== Information provided

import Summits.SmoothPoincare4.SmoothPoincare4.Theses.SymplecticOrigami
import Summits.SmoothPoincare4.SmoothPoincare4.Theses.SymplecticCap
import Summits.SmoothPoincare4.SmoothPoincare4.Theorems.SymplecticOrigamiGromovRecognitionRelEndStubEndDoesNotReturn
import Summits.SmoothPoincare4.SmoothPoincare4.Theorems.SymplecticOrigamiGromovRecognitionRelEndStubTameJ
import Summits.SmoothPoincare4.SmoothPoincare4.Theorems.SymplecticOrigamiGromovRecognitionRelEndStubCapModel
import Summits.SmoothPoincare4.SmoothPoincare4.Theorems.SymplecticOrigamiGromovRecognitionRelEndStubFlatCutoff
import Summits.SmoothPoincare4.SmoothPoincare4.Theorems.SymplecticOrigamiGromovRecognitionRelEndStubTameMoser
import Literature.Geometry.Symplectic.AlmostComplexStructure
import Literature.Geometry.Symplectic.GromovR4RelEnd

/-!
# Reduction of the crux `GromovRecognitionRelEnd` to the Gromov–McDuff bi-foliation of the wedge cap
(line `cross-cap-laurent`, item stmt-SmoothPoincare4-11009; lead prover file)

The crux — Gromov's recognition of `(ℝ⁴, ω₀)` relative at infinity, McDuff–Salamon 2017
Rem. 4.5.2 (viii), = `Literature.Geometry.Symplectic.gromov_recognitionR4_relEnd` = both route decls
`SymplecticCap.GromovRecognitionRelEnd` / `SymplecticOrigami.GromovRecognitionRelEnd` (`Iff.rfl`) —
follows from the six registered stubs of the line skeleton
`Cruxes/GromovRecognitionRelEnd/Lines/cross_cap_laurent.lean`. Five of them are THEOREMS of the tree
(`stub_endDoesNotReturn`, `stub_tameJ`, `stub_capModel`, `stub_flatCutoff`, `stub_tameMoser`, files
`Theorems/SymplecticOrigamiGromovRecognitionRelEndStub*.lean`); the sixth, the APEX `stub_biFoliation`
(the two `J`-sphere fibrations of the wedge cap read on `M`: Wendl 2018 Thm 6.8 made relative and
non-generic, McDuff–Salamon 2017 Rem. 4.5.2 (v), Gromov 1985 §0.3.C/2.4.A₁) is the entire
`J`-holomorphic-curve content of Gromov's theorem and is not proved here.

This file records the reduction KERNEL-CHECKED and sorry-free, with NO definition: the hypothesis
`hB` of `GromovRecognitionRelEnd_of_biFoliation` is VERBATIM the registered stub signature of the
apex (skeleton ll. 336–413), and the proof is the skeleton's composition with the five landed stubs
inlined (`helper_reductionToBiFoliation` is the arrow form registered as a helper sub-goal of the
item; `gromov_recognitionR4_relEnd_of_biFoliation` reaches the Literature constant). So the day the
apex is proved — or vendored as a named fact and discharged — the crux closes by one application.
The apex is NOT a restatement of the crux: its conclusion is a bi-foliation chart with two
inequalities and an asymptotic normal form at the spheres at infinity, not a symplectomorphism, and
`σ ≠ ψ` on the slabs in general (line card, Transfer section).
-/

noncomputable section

====
== Information provided

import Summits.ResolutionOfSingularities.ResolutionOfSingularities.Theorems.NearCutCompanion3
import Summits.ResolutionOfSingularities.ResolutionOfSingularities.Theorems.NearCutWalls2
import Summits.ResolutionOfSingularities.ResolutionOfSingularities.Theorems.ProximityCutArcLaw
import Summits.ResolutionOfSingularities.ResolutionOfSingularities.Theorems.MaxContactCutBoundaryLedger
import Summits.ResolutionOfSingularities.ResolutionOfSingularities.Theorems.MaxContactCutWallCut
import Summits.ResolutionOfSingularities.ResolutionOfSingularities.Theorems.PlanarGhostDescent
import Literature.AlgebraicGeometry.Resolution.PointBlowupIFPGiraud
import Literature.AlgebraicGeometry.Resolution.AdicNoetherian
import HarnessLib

====

[Exercise aim]: Every line above from the line with "The apex is" to the line with "noncomputable section" is wanted, ends included; write them out exactly and add no other line.

[Solution to the exercise]:
The apex is NOT a restatement of the crux: its conclusion is a bi-foliation chart with two
inequalities and an asymptotic normal form at the spheres at infinity, not a symplectomorphism, and
`σ ≠ ψ` on the slabs in general (line card, Transfer section).
-/

noncomputable section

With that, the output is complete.